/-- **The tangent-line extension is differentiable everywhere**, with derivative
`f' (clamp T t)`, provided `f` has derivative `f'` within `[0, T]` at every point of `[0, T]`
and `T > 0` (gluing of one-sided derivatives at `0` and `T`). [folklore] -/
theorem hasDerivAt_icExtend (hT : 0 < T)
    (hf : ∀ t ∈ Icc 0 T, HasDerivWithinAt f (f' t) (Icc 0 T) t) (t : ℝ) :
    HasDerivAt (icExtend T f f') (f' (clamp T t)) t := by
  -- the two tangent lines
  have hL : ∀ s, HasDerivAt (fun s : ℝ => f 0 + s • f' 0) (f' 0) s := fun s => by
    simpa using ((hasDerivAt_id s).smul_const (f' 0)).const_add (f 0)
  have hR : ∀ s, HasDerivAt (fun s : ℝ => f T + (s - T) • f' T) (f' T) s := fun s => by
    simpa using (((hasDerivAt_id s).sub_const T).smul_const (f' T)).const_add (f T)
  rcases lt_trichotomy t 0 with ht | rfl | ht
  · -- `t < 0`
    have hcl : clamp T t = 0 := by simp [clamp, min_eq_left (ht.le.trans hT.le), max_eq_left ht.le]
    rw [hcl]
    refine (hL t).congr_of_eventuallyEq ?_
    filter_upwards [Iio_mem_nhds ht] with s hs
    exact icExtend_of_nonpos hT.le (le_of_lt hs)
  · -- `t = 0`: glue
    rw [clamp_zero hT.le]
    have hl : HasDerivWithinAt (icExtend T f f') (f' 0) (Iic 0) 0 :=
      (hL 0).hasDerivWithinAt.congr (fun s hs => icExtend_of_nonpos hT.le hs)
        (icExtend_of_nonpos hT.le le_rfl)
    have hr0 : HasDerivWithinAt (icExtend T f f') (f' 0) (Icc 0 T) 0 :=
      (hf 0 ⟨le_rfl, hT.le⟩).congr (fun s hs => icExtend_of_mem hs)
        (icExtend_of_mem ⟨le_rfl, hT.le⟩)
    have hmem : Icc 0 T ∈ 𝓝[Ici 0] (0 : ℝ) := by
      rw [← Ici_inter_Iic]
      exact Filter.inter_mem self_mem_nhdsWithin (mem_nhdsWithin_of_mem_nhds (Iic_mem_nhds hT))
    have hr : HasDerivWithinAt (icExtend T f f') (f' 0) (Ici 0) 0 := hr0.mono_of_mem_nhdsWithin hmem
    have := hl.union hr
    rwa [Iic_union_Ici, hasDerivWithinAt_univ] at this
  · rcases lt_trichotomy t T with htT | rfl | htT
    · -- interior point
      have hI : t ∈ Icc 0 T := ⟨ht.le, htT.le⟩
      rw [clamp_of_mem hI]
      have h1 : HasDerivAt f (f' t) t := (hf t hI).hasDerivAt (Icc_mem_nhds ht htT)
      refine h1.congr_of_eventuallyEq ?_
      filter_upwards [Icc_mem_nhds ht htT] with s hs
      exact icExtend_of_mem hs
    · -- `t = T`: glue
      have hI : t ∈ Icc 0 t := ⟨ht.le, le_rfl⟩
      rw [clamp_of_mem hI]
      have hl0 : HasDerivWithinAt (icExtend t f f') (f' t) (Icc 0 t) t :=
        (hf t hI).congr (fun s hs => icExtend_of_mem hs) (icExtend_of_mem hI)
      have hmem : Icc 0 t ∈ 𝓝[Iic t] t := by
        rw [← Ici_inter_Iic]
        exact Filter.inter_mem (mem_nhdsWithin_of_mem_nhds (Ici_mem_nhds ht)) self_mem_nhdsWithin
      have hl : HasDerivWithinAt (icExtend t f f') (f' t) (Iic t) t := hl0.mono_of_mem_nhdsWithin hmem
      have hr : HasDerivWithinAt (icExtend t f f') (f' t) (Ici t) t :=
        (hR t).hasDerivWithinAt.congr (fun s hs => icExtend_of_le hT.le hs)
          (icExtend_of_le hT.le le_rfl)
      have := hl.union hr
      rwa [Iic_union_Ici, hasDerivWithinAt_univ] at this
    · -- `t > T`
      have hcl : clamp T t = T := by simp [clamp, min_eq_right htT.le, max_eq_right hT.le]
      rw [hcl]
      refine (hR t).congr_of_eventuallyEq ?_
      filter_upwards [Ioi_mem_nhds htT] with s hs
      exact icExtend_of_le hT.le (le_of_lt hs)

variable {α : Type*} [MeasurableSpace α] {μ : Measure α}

Assignment :: From the records above, copy out the line with "have hr0 : HasDerivWithinAt", the line with "have hr : HasDerivWithinAt (icExtend T f f') (f' 0)", and every line between them, word for word.

Finished task ::
    have hr0 : HasDerivWithinAt (icExtend T f f') (f' 0) (Icc 0 T) 0 :=
      (hf 0 ⟨le_rfl, hT.le⟩).congr (fun s hs => icExtend_of_mem hs)
        (icExtend_of_mem ⟨le_rfl, hT.le⟩)
    have hmem : Icc 0 T ∈ 𝓝[Ici 0] (0 : ℝ) := by
      rw [← Ici_inter_Iic]
      exact Filter.inter_mem self_mem_nhdsWithin (mem_nhdsWithin_of_mem_nhds (Iic_mem_nhds hT))
    have hr : HasDerivWithinAt (icExtend T f f') (f' 0) (Ici 0) 0 := hr0.mono_of_mem_nhdsWithin hmem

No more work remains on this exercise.